The Remaining Questions
Applying videoconferencing to felony plea and sentencing proceedings is discouraged but not completely off-limits. The CARES Act adds an additional, and significant, hurdle to implementation: the district judge in the particular case must justify use of videoconferencing by finding “specific reasons that the plea or sentencing in that case cannot be further delayed without serious harm to the interests of justice.” (emphasis added). Of course, the odds are great that the appellate courts will never reach the issue of defining “serious harm” or “interests of justice” in this context, because by definition the defendant is consenting to the procedure. But even if appeals are unlikely, it seems likely that the district court judge is going to need something more compelling than just assertions that “we really want to do it this way.” What leaps to mind as a sufficient basis is binding time-served sentencing agreements, where waiting a few months has serious repercussions.
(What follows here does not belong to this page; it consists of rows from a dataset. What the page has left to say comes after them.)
/-!
# Maynard 2016, Lemma 9.3 for `𝒜 = ℤ` — step 1: `y^{(m)}` in terms of `y` (displays (9.23)–(9.24))

Sources: J. Maynard, *Dense clusters of primes in subsets*, Compositio Math. 152 (2016) 1517–1554 =
arXiv:1405.2593 [Maynard2016DenseClusters], proof of Lemma 9.3, p. 23 (displays (9.23)–(9.24));
K. Ford, B. Green, S. Konyagin, J. Maynard, T. Tao, *Long gaps between primes*, JAMS 31 (2018)
[FordGreenKonyaginMaynardTao2018], Theorem 6 (7.13).

The first (exact) step of the shared sub-leaf M2 `Maynard2016Lemma93Z` of
`Maynard2016Prop92MainDecomposition`: substituting the definition (8.6) of `λ_d` in terms of the
variables `y_e` into the definition (9.10) of `y^{(m)}_r` and evaluating the inner divisor sum.
For `r ∈ dkBoxP` (i.e. `r ∈ 𝒟'_k`, `r_m = 1`, `(r_j, a_j b_m − a_m b_j) = 1`):

* `innerDSumM_eq` — `∑_{d ∈ 𝒟'_k, r ∣ d ∣ e, d_m = 1} μ(d) d/φ_L(d) = μ(r) r/φ_L(r) ∏_j ∏_{p ∣ e_j/r_j} S'^{(m)}_p(j)`
  with the local factors (9.24) `S'^{(m)}_p(j) = 1` if `j = m` or `p ∣ a_j b_m − a_m b_j`
  (the prime cannot be moved into `d`), and otherwise `S' = 1 − p/φ_L(p)`, i.e. `0` if `p ∣ a_m`,
  `−1/(p − 1)` if `p ∤ a_m` (`sPrimeM_of_not`);
* `yVarM_eq_sum_yVar` — **display (9.23)**:
  `y^{(m)}_r = (r φ_ω(r)/φ_L(r)) ∑_{e ∈ 𝒟_k, r ∣ e} (y_e/φ_ω(e)) ∏_j ∏_{p ∣ e_j/r_j} S'^{(m)}_p(j)`.

(In the tree's encoding `dkBox` already carries Maynard's index-admissibility «`(e_j, W_j) = 1`», so
his case `p ∣ W'_j/W_j` is the case `p ∣ a_j b_m − a_m b_j` here.) The remaining steps of Lemma 9.3
(Lemma 8.2 for `y_e − y_{r'}`, the `(s,t)` Euler product (9.27), Lemma 8.3 in `e_m`) are analytic.

## References
* J. Maynard, *Dense clusters of primes in subsets*, Compositio Math. 152 (2016), proof of Lemma 9.3
  p. 23, (9.23)–(9.24) [Maynard2016DenseClusters].
* K. Ford, B. Green, S. Konyagin, J. Maynard, T. Tao, *Long gaps between primes*, JAMS 31 (2018),
  Thm 6 (7.13) [FordGreenKonyaginMaynardTao2018].
-/

noncomputable section

open Finset
open scoped ArithmeticFunction.Moebius

namespace Literature.NumberTheory.Sieve.FGKMT2018

variable {k : ℕ}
Successful use of videoconferencing could provide lasting comfort to courthouses where technological advances are only grudgingly embraced. Federal courts may become used to the efficiency and comparative security provided by videoconferencing bail reviews, for example. One pesky drawback that will need attention is cyber-security. Federal prosecutions rely heavily on cooperating defendants, and the need for safeguarding these cooperators leads to sealed dockets and closed proceedings. But what happens when (note the use of “when,” not “if”) someone successfully hacks into a federal videoconference proceeding? In federal prosecutions where cooperators are betraying violent gangs, the mafia, or drug cartels, the consequences of a videotaped guilty plea or bail review in which cooperation is evident could be lethal. Over the long haul, then, the CARES Act promotion of videoconferencing may serve as a great trial run for possible expansion across federal courthouses. For now, it will allow the judges to keep up with only the most time-sensitive hearings that would overwhelm the courts and jails if postponed en masse.